After composing both sides by the natural log function we have 

\begin{align*}
    \ln(e^{10k}) & = \ln\left(\frac{375}{353}\right)\\
    10k\ln(e) & = \ln\left(\frac{375}{353}\right)\\
    k & = \frac{1}{10}\cdot\ln\left(\frac{375}{353}\right)
\end{align*}

This gives the function:

$$f(x)=353e^{\frac{1}{10}\cdot\ln\left(\frac{375}{353}\right)x}$$
:::

How much atmospheric carbon dioxide will there be in the year 2020?

:::{dropdown} Solution:
The year 2020, $x=30$. That means we want to evaluate $f(30)$.

$$f(30)=353e^{\frac{1}{10}\cdot\ln\left(\frac{375}{353}\right)(30)}\approx 423$$

That is, in the year 2020 there will be 423 parts per million atomspheric carbon dioxide.
:::

In what year will the amount be 560 parts per million?

:::{dropdown} Solution:
We want to find $x$ such that $f(x)=560$.

\begin{align*}
    f(x) & = 560\\
    353e^{\frac{1}{10}\cdot\ln\left(\frac{375}{353}\right)x} & = 560\\
    e^{\frac{1}{10}\cdot\ln\left(\frac{375}{353}\right)x} & = \frac{560}{353}\\
    \ln\left(e^{\frac{1}{10}\cdot\ln\left(\frac{375}{353}\right)x}\right) & =\ln\left(\frac{560}{353}\right)\\
    \frac{1}{10}\cdot\ln\left(\frac{375}{353}\right)x\ln(e) & = \ln\left(\frac{560}{353}\right)\\
    x & = 10\cdot \frac{\ln\left(\frac{560}{353}\right)}{\ln\left(\frac{375}{353}\right)}\\
    & \approx 76
\end{align*}

That is, it will take about 76 years for the atomospheric carbon dioxide to double from the year 2000 amount.
:::
::::

## Exponential Decay Model

::::{prf:example}
:label: decayModelProb
Suppose 800 grams of radioactive substance reduces to 400 grams of substance 2.5 years later. Find the exponential model for this situation.

:::{dropdown} Solution:

We are trying to find the function:

$$f(x)=y_0e^{kx}$$

Since, the substance starts with 800 grams we have:

\begin{align*}
    f(0) & = 800\\
    y_0e^{k(0)} & = 800\\
    y_0(1) & = 800
\end{align*}

Which then gives: $y_0=800$.

Next, we want to use the fact that $f(2.5)=400$ to find $k$.

\begin{align*}
    f(2.5) & = 400\\
    800e^{k(2.5)} & = 400\\
    e^{2.5k} & = \frac{400}{800} \text{ or } \frac12
\end{align*}

After composing both sides by the natural log we have

\begin{align*}
    \ln(e^{2.5k}) & \ln(\frac12)\\
    2.5k\ln(e) & = -\ln(2)\\
    2.5k & = -\ln(2)\\
    k & = -\frac{\ln(2)}{2.5}
\end{align*}

Therefore, the equation of the model is:

$$f(x)=800e^{-\frac{\ln(2)}{2.5}x}$$
:::
How much of the substance will be present after 4 years?

:::{dropdown} Solution:

Here we want to evaluate $f(4)$. We will then get

$$f(4)=800e^{-\frac{\ln(2)}{2.5}(4))}\approx 264$$

That is, there will be 264 grams of the substance.
:::
::::

## Exponential Find $k$

{prf:example}
:label: findKExam1

The model for Carbon-14 is 

$$y=y_0e^{-0.0001216t}$$

Find the half life of Carbon-14.

Solution:

We don't know what the initial amount is; therefore, we will have the following equation to solve.
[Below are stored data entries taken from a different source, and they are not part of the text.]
/-- The cubic step: `V ≤ kT·kE·kF` and the three pair bounds `a·c·kT ≤ T`, `a·b·kE ≤ E`, `c·b·kF ≤ F` give
`V³ ≤ T·E·F` when `V = a·b·c`. [new, elementary] -/
theorem capacity_cube_step {V a bb c kT kE kF T E F : ℝ} (ha : 0 ≤ a) (hb : 0 ≤ bb) (hc : 0 ≤ c)
    (_hkT : 0 ≤ kT) (_hkE : 0 ≤ kE) (_hkF : 0 ≤ kF) (hV : V = a * bb * c) (hcap : V ≤ kT * kE * kF)
    (hT : a * c * kT ≤ T) (hE : a * bb * kE ≤ E) (hF : c * bb * kF ≤ F) (hTnn : 0 ≤ T) (hEnn : 0 ≤ E) :
    V ^ 3 ≤ T * E * F := by
  have hVnn : 0 ≤ V := by rw [hV]; positivity
  calc V ^ 3 = V ^ 2 * V := by ring
    _ ≤ V ^ 2 * (kT * kE * kF) := by gcongr
    _ = (a * c * kT) * (a * bb * kE) * (c * bb * kF) := by rw [hV]; ring
    _ ≤ T * E * F := mul_le_mul (mul_le_mul hT hE (by positivity) hTnn) hF (by positivity) (mul_nonneg hTnn hEnn)
end Literature.Analysis.Quadrature
import Summits.MatrixMultiplication.OmegaCensus.STPPSmallPatternKernelSearch122B
import Summits.MatrixMultiplication.OmegaCensus.STPPSmallPatternKernelProduct

/-!
# ω-census, `(1,2,2)^4` is infeasible in `ℤ/30` — kernel search, part 21

HONEST FRAMING (pub-omega census; verbatim): lottery ticket; floor = certified bounds/negative ranges.
Census STRUCTURE bookkeeping of the STPP track (seat pub-omega-stpp-3, gen 24; STRUCTURE row B5, the threshold column
`T2(H) = max {k : (1,2,2)^k ⊆ H}`, lower side), not progress on `ω`: small patterns in small groups bound no exponent.

Second-level chunks `STPP122Neg.search2xx (zcode 30) 4` (`decide +kernel`, ≈ 164 s predicted; a fixed start `(y, c'₀)`
split by exclusion masks on the code of `b₁`); assembled in `STPPSmallPatternNone122K4Z30.lean`.

References: H. Cohn, R. Kleinberg, B. Szegedy, C. Umans, FOCS 2005 (arXiv:math/0511460), Def. 5.1.
-/

set_option Elab.async false  -- several kernel pieces: elaborate sequentially (memory)

namespace Summit.MatrixMultiplication.OmegaCensus

namespace STPP122Neg

open STPP211Neg

/-- Second-level-chunked kernel search, `ℤ/30`, `k = 4`, fixed start `(y, c'₀) = (1, 9)`, allowed `b₁` codes
[5, 6, 7, 8, 11, 12, 13, 14] (≈ 73 s predicted). -/
theorem Z30k4p.x14 : search2xx (zcode 30) 4 [(1, 9, 1073710623)] = true := by
  decide +kernel

/-- Second-level-chunked kernel search, `ℤ/30`, `k = 4`, fixed start `(y, c'₀) = (1, 9)`, allowed `b₁` codes
[15, 16, 17, 18, 19, 20, 23, 24, 25, 26, 27, 28, 29] (≈ 18 s predicted). -/
theorem Z30k4p.x15 : search2xx (zcode 30) 4 [(1, 9, 6324223)] = true := by
  decide +kernel

/-- Second-level-chunked kernel search, `ℤ/30`, `k = 4`, fixed start `(y, c'₀) = (1, 10)`, allowed `b₁` codes
[0, 1, 2, 3, 4, 10, 11, 20, 21] (≈ 74 s predicted). -/
theorem Z30k4p.x16 : search2xx (zcode 30) 4 [(1, 10, 1070592992)] = true := by
  decide +kernel

end STPP122Neg

end Summit.MatrixMultiplication.OmegaCensus
import Literature.NumberTheory.EllipticCurves.ModularSymbolsCoefficients
import Literature.NumberTheory.EllipticCurves.PAdicMeasureWeightKActionLaw
import Mathlib.Algebra.MvPolynomial.Funext
import HarnessLib

/-!
# The coefficient system `𝔻_k(ℤ_p)` of weight-`k` measures on `Σ₀`, and the specialisation of
# `𝔻_k`-valued modular symbols to `Symᵏ`-valued ones

Instances for `ModularSymbolsCoefficients`, following Bellaïche 2011, §3.2.1–3.2.3 (measures =
bounded distributions in place of locally analytic distributions: the ordinary setting):

* the semigroup `sigma0Set N = {M ∈ M₂(ℤ) : det M ≠ 0, N ∣ c, (a, N) = 1} ⊇ Γ₀(N), ∋ βᵢ`
  (`coe_mem_sigma0Set`, `heckeRep_mem_sigma0Set`); for `p ∣ N` its elements satisfy `‖a‖_p = 1`,
  `‖c‖_p < 1` (`norm_entries_of_mem_sigma0Set`), i.e. lie in `Σ₀(p)`;
* the **coefficient system `distCoeff p 𝕜 k N`** on `sigma0Set N` (for `p ∣ N`): the module `𝔻(ℤ_p)`
  of bounded `𝕜`-valued distributions with `ρ(M) = weightActD k M` (`PAdicMeasureWeightKActionLaw`,
  right action by `weightActD_mul`, `weightActD_one`);
* the **moment form as a linear map** `formOfₗ k : 𝔻(ℤ_p) →ₗ ℚ_p^{k+1}` and the VECTOR form of its
  equivariance `formOfₗ k (μ|_kM) = Symᵏ(M) · formOfₗ k μ` (`formOfₗ_weightActD`, from
  `evalVec_formOf_weightAct` and the injectivity of `evalVec` over an infinite field), whence the
  **specialisation morphism** `specHom : distCoeff → symPowOn` (`ρ_k^*` of Bellaïche §3.2.3);
* the headline: **a `𝔻_k`-valued modular symbol for `Γ₀(N)` specialises to a `Symᵏ`-valued one,
  `U_p`-equivariantly** (`spec_mem_Symb`, `spec_hecke`).

Everything here is over `𝕜 = ℚ_p` for the vector form (the functional form in
`PAdicMeasureWeightKActionLaw` is over any complete non-archimedean `ℚ_p`-algebra).  Brick B3d of the
bottom-up plan recorded with the named fact
`greenbergStevens_kitagawa_twoVariable_interpolation_allBranches`.  Everything is proved; no named facts.

## References

* J. Bellaïche, *Critical `p`-adic `L`-functions*, Invent. Math. 189 (2012), §3.2. [Bellaiche2011]
* R. Pollack, G. Stevens, Ann. Sci. ÉNS 44 (2011), §2–3. [PollackStevens2011]
-/

noncomputable section

open scoped MatrixGroups
open CongruenceSubgroup Matrix

namespace Literature.NumberTheory.EllipticCurves

open ModularForms ModularForms.HidaCohomology

/-! ### The semigroup `Σ₀(N)` of integer matrices -/

section Sigma0

/-- **`Σ₀(N) = {M ∈ M₂(ℤ) : det M ≠ 0, N ∣ c, gcd(a, N) = 1}`** (the union of the `Delta0 N n`, `n ≠ 0`,
of `HeckeOperatorsGamma0Proofs`). [cite: Shimura1971, §3.3] -/
def sigma0Set (N : ℕ) : Set (Matrix (Fin 2) (Fin 2) ℤ) :=
  {M | M.det ≠ 0 ∧ (N : ℤ) ∣ M 1 0 ∧ IsCoprime (M 0 0) N}

/-- `Delta0 N n ⊆ Σ₀(N)` for `n ≠ 0`. [folklore] -/
theorem mem_sigma0Set_of_mem_delta0 {N : ℕ} {n : ℤ} (hn : n ≠ 0) {M : Matrix (Fin 2) (Fin 2) ℤ}
    (hM : M ∈ Delta0 N n) : M ∈ sigma0Set N :=
  ⟨by rw [hM.1]; exact hn, hM.2.1, hM.2.2⟩

/-- `Γ₀(N) ⊆ Σ₀(N)`. [folklore] -/
theorem coe_mem_sigma0Set {N : ℕ} (γ : Gamma0 N) : gmat γ ∈ sigma0Set N :=
  mem_sigma0Set_of_mem_delta0 one_ne_zero (coe_mem_delta0_one γ)

/-- Elements of `Γ₀(N)`, as elements of `SL(2, ℤ)`, lie in `Σ₀(N)`. [folklore] -/
theorem coe_mem_sigma0Set' {N : ℕ} (γ : SL(2, ℤ)) (hγ : γ ∈ Gamma0 N) :
    (γ : Matrix (Fin 2) (Fin 2) ℤ) ∈ sigma0Set N :=
  coe_mem_sigma0Set ⟨γ, hγ⟩

/-- The Hecke representatives lie in `Σ₀(N)`. [folklore] -/
theorem heckeRep_mem_sigma0Set {N p : ℕ} (hp : p.Prime) (i : HeckeIdx N p) : heckeRep p i.1 ∈ sigma0Set N :=
  mem_sigma0Set_of_mem_delta0 (by exact_mod_cast hp.ne_zero) (heckeRep_mem_delta0 hp i)

/-- **For `p ∣ N`, `Σ₀(N) ⊆ Σ₀(p)`**: `‖a‖_p = 1` and `‖c‖_p < 1`. [folklore] -/
theorem norm_entries_of_mem_sigma0Set {p : ℕ} [Fact p.Prime] {N : ℕ} (hpN : p ∣ N)
    {M : Matrix (Fin 2) (Fin 2) ℤ} (hM : M ∈ sigma0Set N) :
    ‖((M 0 0 : ℤ) : ℤ_[p])‖ = 1 ∧ ‖((M 1 0 : ℤ) : ℤ_[p])‖ < 1 := by
  obtain ⟨-, hc, ha⟩ := hM
  have hpN' : (p : ℤ) ∣ (N : ℤ) := Int.natCast_dvd_natCast.mpr hpN
  refine ⟨?_, (PadicInt.norm_int_lt_one_iff_dvd _).mpr (hpN'.trans hc)⟩
  -- `(a, N) = 1` and `p ∣ N` give `p ∤ a`
  have hpa : ¬ (p : ℤ) ∣ M 0 0 := by
    intro h
    have h1 : (p : ℤ) ∣ 1 := by
      obtain ⟨u, v, huv⟩ := ha
      rw [← huv]
      exact dvd_add (dvd_mul_of_dvd_right h u) (dvd_mul_of_dvd_right hpN' v)
    have := Int.eq_one_of_dvd_one (by positivity) h1
    exact (Fact.out : p.Prime).one_lt.ne' (by exact_mod_cast this)
  have hlt : ¬ ‖((M 0 0 : ℤ) : ℤ_[p])‖ < 1 := fun h => hpa ((PadicInt.norm_int_lt_one_iff_dvd _).mp h)
  exact le_antisymm (PadicInt.norm_le_one _) (not_lt.mp hlt)

end Sigma0

/-! ### The coefficient system of weight-`k` measures -/

section DistCoeff

variable (p : ℕ) [Fact p.Prime] (𝕜 : Type*) [NormedField 𝕜] [NormedAlgebra ℚ_[p] 𝕜] [IsUltrametricDist 𝕜]
  [CompleteSpace 𝕜]

/-- The operator of an integer matrix on `𝔻(ℤ_p)`: `weightActD k M` for `M ∈ Σ₀(p)` (`‖a‖ = 1`,
`‖c‖ < 1`), the identity otherwise (junk). [folklore] -/
def distρ (k : ℕ) (M : Matrix (Fin 2) (Fin 2) ℤ) :
    (ProfiniteTower.padicInt p).distributions 𝕜 →ₗ[𝕜] (ProfiniteTower.padicInt p).distributions 𝕜 :=
  if h : ‖((M 0 0 : ℤ) : ℤ_[p])‖ = 1 ∧ ‖((M 1 0 : ℤ) : ℤ_[p])‖ < 1 then
    weightActD p 𝕜 k h.1 h.2 ((M 0 1 : ℤ) : ℤ_[p]) ((M 1 1 : ℤ) : ℤ_[p])
  else LinearMap.id

variable {p 𝕜}

/-- Unfolding `distρ` on `Σ₀(p)`. [folklore] -/
theorem distρ_eq (k : ℕ) {M : Matrix (Fin 2) (Fin 2) ℤ}
    (h : ‖((M 0 0 : ℤ) : ℤ_[p])‖ = 1 ∧ ‖((M 1 0 : ℤ) : ℤ_[p])‖ < 1) :
    distρ p 𝕜 k M = weightActD p 𝕜 k h.1 h.2 ((M 0 1 : ℤ) : ℤ_[p]) ((M 1 1 : ℤ) : ℤ_[p]) := by
  rw [distρ, dif_pos h]

/-- Congruence for `weightActD` in its matrix entries (which carry proofs). [folklore] -/
theorem weightActD_congr (k : ℕ) {a c a' c' b d b' d' : ℤ_[p]} (ha : ‖a‖ = 1) (hc : ‖c‖ < 1)
    (ha' : ‖a'‖ = 1) (hc' : ‖c'‖ < 1) (h1 : a = a') (h2 : b = b') (h3 : c = c') (h4 : d = d') :
    weightActD p 𝕜 k ha hc b d = weightActD p 𝕜 k ha' hc' b' d' := by
  subst h1 h2 h3 h4; rfl

variable (p 𝕜) in
/-- **The coefficient system `𝔻_k` on `Σ₀(N)`** (`p ∣ N`): bounded `𝕜`-valued distributions on `ℤ_p`
with the weight-`k` action `μ ↦ μ |_k M` (Bellaïche 2011, §3.2.1, dual action on `𝔻`).
[cite: Bellaiche2011, §3.2.1] -/
def distCoeff (k N : ℕ) (hpN : p ∣ N) :
    CoeffActionOn (sigma0Set N) 𝕜 ((ProfiniteTower.padicInt p).distributions 𝕜) where
  ρ := distρ p 𝕜 k
  ρ_mul M hM M' hM' := by
    have h := norm_entries_of_mem_sigma0Set hpN hM
    have h' := norm_entries_of_mem_sigma0Set hpN hM'
    have hMM' : M * M' ∈ sigma0Set N := by
      refine ⟨by rw [Matrix.det_mul]; exact mul_ne_zero hM.1 hM'.1, ?_, ?_⟩
      · have e : (M * M') 1 0 = M 1 0 * M' 0 0 + M 1 1 * M' 1 0 := by
          simp [Matrix.mul_apply, Fin.sum_univ_two]
        rw [e]
        exact dvd_add (dvd_mul_of_dvd_left hM.2.1 _) (dvd_mul_of_dvd_right hM'.2.1 _)
      · have e : (M * M') 0 0 = M 0 0 * M' 0 0 + M 0 1 * M' 1 0 := by
          simp [Matrix.mul_apply, Fin.sum_univ_two]
        obtain ⟨t, ht⟩ := hM'.2.1
        rw [e, ht, show M 0 1 * ((N : ℤ) * t) = (N : ℤ) * (M 0 1 * t) by ring]
        exact (IsCoprime.mul_left hM.2.2 hM'.2.2).add_mul_left_left (M 0 1 * t)
    have hh := norm_entries_of_mem_sigma0Set hpN hMM'
    have e00 : (((M * M') 0 0 : ℤ) : ℤ_[p]) = ((M 0 0 : ℤ) : ℤ_[p]) * ((M' 0 0 : ℤ) : ℤ_[p]) +
        ((M 0 1 : ℤ) : ℤ_[p]) * ((M' 1 0 : ℤ) : ℤ_[p]) := by
      simp [Matrix.mul_apply, Fin.sum_univ_two]
    have e01 : (((M * M') 0 1 : ℤ) : ℤ_[p]) = ((M 0 0 : ℤ) : ℤ_[p]) * ((M' 0 1 : ℤ) : ℤ_[p]) +
        ((M 0 1 : ℤ) : ℤ_[p]) * ((M' 1 1 : ℤ) : ℤ_[p]) := by
      simp [Matrix.mul_apply, Fin.sum_univ_two]
    have e10 : (((M * M') 1 0 : ℤ) : ℤ_[p]) = ((M 1 0 : ℤ) : ℤ_[p]) * ((M' 0 0 : ℤ) : ℤ_[p]) +
        ((M 1 1 : ℤ) : ℤ_[p]) * ((M' 1 0 : ℤ) : ℤ_[p]) := by
      simp [Matrix.mul_apply, Fin.sum_univ_two]
    have e11 : (((M * M') 1 1 : ℤ) : ℤ_[p]) = ((M 1 0 : ℤ) : ℤ_[p]) * ((M' 0 1 : ℤ) : ℤ_[p]) +
        ((M 1 1 : ℤ) : ℤ_[p]) * ((M' 1 1 : ℤ) : ℤ_[p]) := by
      simp [Matrix.mul_apply, Fin.sum_univ_two]
    have hA : ‖((M 0 0 : ℤ) : ℤ_[p]) * ((M' 0 0 : ℤ) : ℤ_[p]) + ((M 0 1 : ℤ) : ℤ_[p]) * ((M' 1 0 : ℤ) : ℤ_[p])‖ = 1 := by
      rw [← e00]; exact hh.1
    have hC : ‖((M 1 0 : ℤ) : ℤ_[p]) * ((M' 0 0 : ℤ) : ℤ_[p]) + ((M 1 1 : ℤ) : ℤ_[p]) * ((M' 1 0 : ℤ) : ℤ_[p])‖ < 1 := by
      rw [← e10]; exact hh.2
    rw [distρ_eq k hh, distρ_eq k h, distρ_eq k h', weightActD_congr k hh.1 hh.2 hA hC e00 e01 e10 e11,
      weightActD_mul k h.1 h.2 h'.1 h'.2 _ _ _ _ hA hC]
  ρ_one := by
    have h : ‖(((1 : Matrix (Fin 2) (Fin 2) ℤ) 0 0 : ℤ) : ℤ_[p])‖ = 1 ∧
        ‖(((1 : Matrix (Fin 2) (Fin 2) ℤ) 1 0 : ℤ) : ℤ_[p])‖ < 1 := by
      simp
    rw [distρ_eq k h]
    have h1 : ‖(1 : ℤ_[p])‖ = 1 := norm_one
    have h0 : ‖(0 : ℤ_[p])‖ < 1 := by rw [norm_zero]; exact one_pos
    rw [weightActD_congr k h.1 h.2 h1 h0 (b' := 0) (d' := 1) (by simp) (by simp) (by simp) (by simp)]
    exact weightActD_one k h1 h0

/-- The operators of `distCoeff`. [folklore] -/
theorem distCoeff_ρ (k N : ℕ) (hpN : p ∣ N) (M : Matrix (Fin 2) (Fin 2) ℤ) :
    (distCoeff p 𝕜 k N hpN).ρ M = distρ p 𝕜 k M := rfl

end DistCoeff

/-! ### The moment form as a linear map and the vector form of its equivariance (`𝕜 = ℚ_p`) -/

section Spec

variable {p : ℕ} [Fact p.Prime]

/-- Coefficient vectors of binary forms over `ℚ_p` are determined by the form as a function
(`HidaOrdinaryCohomologySymPow.toPoly_injective` and `MvPolynomial.funext`). [folklore] -/
theorem eq_of_evalVec_eq' {k : ℕ} {x y : Fin (k + 1) → ℚ_[p]}
    (h : ∀ w : Fin 2 → ℚ_[p], evalVec k x w = evalVec k y w) : x = y := by
  apply toPoly_injective
  apply MvPolynomial.funext
  intro w
  rw [← evalVec_eq_eval, ← evalVec_eq_eval, h w]

/-- **The moment form of `μ |_k γ` is `Symᵏ(γ) · formOf k μ`** (vector form of
`evalVec_formOf_weightAct`). [cite: Bellaiche2011, §3.2.3] -/
theorem formOf_weightAct (D : BoundedDistribution (ProfiniteTower.padicInt p) ℚ_[p]) (k : ℕ)
    {a c : ℤ_[p]} (ha : ‖a‖ = 1) (hc : ‖c‖ < 1) (b d : ℤ_[p]) :
    (D.weightAct k ha hc b d).formOf k = symPow k (BoundedDistribution.matK a b c d) *ᵥ D.formOf k :=
  eq_of_evalVec_eq' fun w => by rw [D.evalVec_formOf_weightAct, evalVec_symPow_mulVec]

/-- The moment form depends only on the level data. [folklore] -/
theorem formOf_congr_μ {D E : BoundedDistribution (ProfiniteTower.padicInt p) ℚ_[p]} (h : D.μ = E.μ) (k : ℕ) :
    D.formOf k = E.formOf k := by
  funext i
  rw [BoundedDistribution.formOf_apply, BoundedDistribution.formOf_apply, BoundedDistribution.integral_congr_μ h]

variable (p) in
/-- **The moment form as a linear map `𝔻(ℤ_p) → ℚ_p^{k+1}`.** [cite: Bellaiche2011, §3.2.3] -/
def formOfₗ (k : ℕ) : (ProfiniteTower.padicInt p).distributions ℚ_[p] →ₗ[ℚ_[p]] (Fin (k + 1) → ℚ_[p]) where
  toFun μ := (ProfiniteTower.toBounded μ.2).formOf k
  map_add' μ ν := by
    funext i
    have huc : UniformContinuous fun z : ℤ_[p] => algebraMap ℚ_[p] ℚ_[p] (z : ℚ_[p]) ^ (i : ℕ) :=
      CompactSpace.uniformContinuous_of_continuous (by fun_prop)
    simp only [Pi.add_apply, BoundedDistribution.formOf_apply, BoundedDistribution.integral_eq_integralFn,
      ProfiniteTower.toBounded_μ, Submodule.coe_add]
    rw [ProfiniteTower.integralFn_add μ.2 ν.2 huc, mul_add]
  map_smul' r μ := by
    funext i
    have huc : UniformContinuous fun z : ℤ_[p] => algebraMap ℚ_[p] ℚ_[p] (z : ℚ_[p]) ^ (i : ℕ) :=
      CompactSpace.uniformContinuous_of_continuous (by fun_prop)
    simp only [Pi.smul_apply, smul_eq_mul, RingHom.id_apply, BoundedDistribution.formOf_apply,
      BoundedDistribution.integral_eq_integralFn, ProfiniteTower.toBounded_μ, Submodule.coe_smul]
    rw [ProfiniteTower.integralFn_smul r μ.2 huc]
    ring

/-- Unfolding `formOfₗ`. [folklore] -/
theorem formOfₗ_apply (k : ℕ) (μ : (ProfiniteTower.padicInt p).distributions ℚ_[p]) :
    formOfₗ p k μ = (ProfiniteTower.toBounded μ.2).formOf k := rfl

/-- The level data of `toBounded (weightActD … μ)` are those of `(toBounded μ).weightAct …`. [folklore] -/
theorem toBounded_weightActD_μ (k : ℕ) {a c : ℤ_[p]} (ha : ‖a‖ = 1) (hc : ‖c‖ < 1) (b d : ℤ_[p])
    (μ : (ProfiniteTower.padicInt p).distributions ℚ_[p]) :
    (ProfiniteTower.toBounded (weightActD p ℚ_[p] k ha hc b d μ).2).μ =
      ((ProfiniteTower.toBounded μ.2).weightAct k ha hc b d).μ := rfl

/-- **Equivariance of `formOfₗ`**: `formOfₗ k (μ |_k γ) = Symᵏ(γ) · formOfₗ k μ`.
[cite: Bellaiche2011, §3.2.3] -/
theorem formOfₗ_weightActD (k : ℕ) {a c : ℤ_[p]} (ha : ‖a‖ = 1) (hc : ‖c‖ < 1) (b d : ℤ_[p])
    (μ : (ProfiniteTower.padicInt p).distributions ℚ_[p]) :
    formOfₗ p k (weightActD p ℚ_[p] k ha hc b d μ) =
      symPow k (BoundedDistribution.matK a b c d) *ᵥ formOfₗ p k μ := by
  rw [formOfₗ_apply, formOfₗ_apply, formOf_congr_μ (toBounded_weightActD_μ k ha hc b d μ) k, formOf_weightAct]

/-- The `ℚ_p`-matrix of an integer matrix is `matK` of its entries. [folklore] -/
theorem matK_intCast (M : Matrix (Fin 2) (Fin 2) ℤ) :
    BoundedDistribution.matK (𝕜 := ℚ_[p]) ((M 0 0 : ℤ) : ℤ_[p]) ((M 0 1 : ℤ) : ℤ_[p]) ((M 1 0 : ℤ) : ℤ_[p])
      ((M 1 1 : ℤ) : ℤ_[p]) = M.map (Int.castRingHom ℚ_[p]) := by
  ext i j
  fin_cases i <;> fin_cases j <;> simp [BoundedDistribution.matK, PadicInt.coe_intCast]

variable (p) in
/-- **The specialisation morphism `ρ_k^* : 𝔻_k → Symᵏ`** of coefficient systems on `Σ₀(N)` (`p ∣ N`):
the moment form intertwines `μ ↦ μ|_kM` with `a ↦ Symᵏ(M) a` (`act k M`).
[cite: Bellaiche2011, §3.2.3] -/
def specHom (k N : ℕ) (hpN : p ∣ N) :
    CoeffActionOn.Hom (distCoeff p ℚ_[p] k N hpN) (CoeffActionOn.symPowOn (sigma0Set N) k ℚ_[p]) where
  toLinearMap := formOfₗ p k
  comm M hM μ := by
    have h := norm_entries_of_mem_sigma0Set (p := p) hpN hM
    change formOfₗ p k (distρ p ℚ_[p] k M μ) = act k M (formOfₗ p k μ)
    rw [distρ_eq k h, formOfₗ_weightActD, act_apply, matK_intCast]

/-- **`𝔻_k`-valued modular symbols for `Γ₀(N)` specialise to `Symᵏ`-valued ones.**
[cite: Bellaiche2011, §3.2.3] -/
theorem spec_mem_Symb (k N : ℕ) (hpN : p ∣ N)
    {φ : P1Q → P1Q → (ProfiniteTower.padicInt p).distributions ℚ_[p]}
    (hφ : φ ∈ (distCoeff p ℚ_[p] k N hpN).Symb (Gamma0 N)) :
    (specHom p k N hpN).mapFun φ ∈ (CoeffActionOn.symPowOn (sigma0Set N) k ℚ_[p]).Symb (Gamma0 N) :=
  (specHom p k N hpN).mapFun_mem_Symb (fun γ hγ => coe_mem_sigma0Set' γ hγ) hφ

/-- **The specialisation commutes with `U_p`** (`p ∣ N`). [cite: Bellaiche2011, §3.2.3] -/
theorem spec_hecke (k N : ℕ) (hpN : p ∣ N) [NeZero p]
    (φ : P1Q → P1Q → (ProfiniteTower.padicInt p).distributions ℚ_[p]) :
    (specHom p k N hpN).mapFun ((distCoeff p ℚ_[p] k N hpN).hecke N p φ) =
      (CoeffActionOn.symPowOn (sigma0Set N) k ℚ_[p]).hecke N p ((specHom p k N hpN).mapFun φ) :=
  (specHom p k N hpN).mapFun_hecke (fun i => heckeRep_mem_sigma0Set Fact.out i) φ

end Spec

end Literature.NumberTheory.EllipticCurves

end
$$\frac{1}{2}y_0 = y_0e^{-0.0001216t}$$

Dividing by $y_0$ to both sides we will be able to solve for $t$.

\begin{align*}
    \frac{1}{2}y_0 & = y_0e^{-0.0001216t}\\
    \frac{1}{2} = e^{-0.0001216t}\\
    \ln(\frac{1}{2}) & = \ln(e^{-0.0001216t})\\
    \ln(\frac{1}{2}) & = (-0.0001216t)\ln(e)\\
    \frac{\ln(\frac12)}{-0.0001216} & = t
\end{align*}

That is, it will take $\frac{\ln(\frac12)}{-0.0001216} \approx 5700$ years.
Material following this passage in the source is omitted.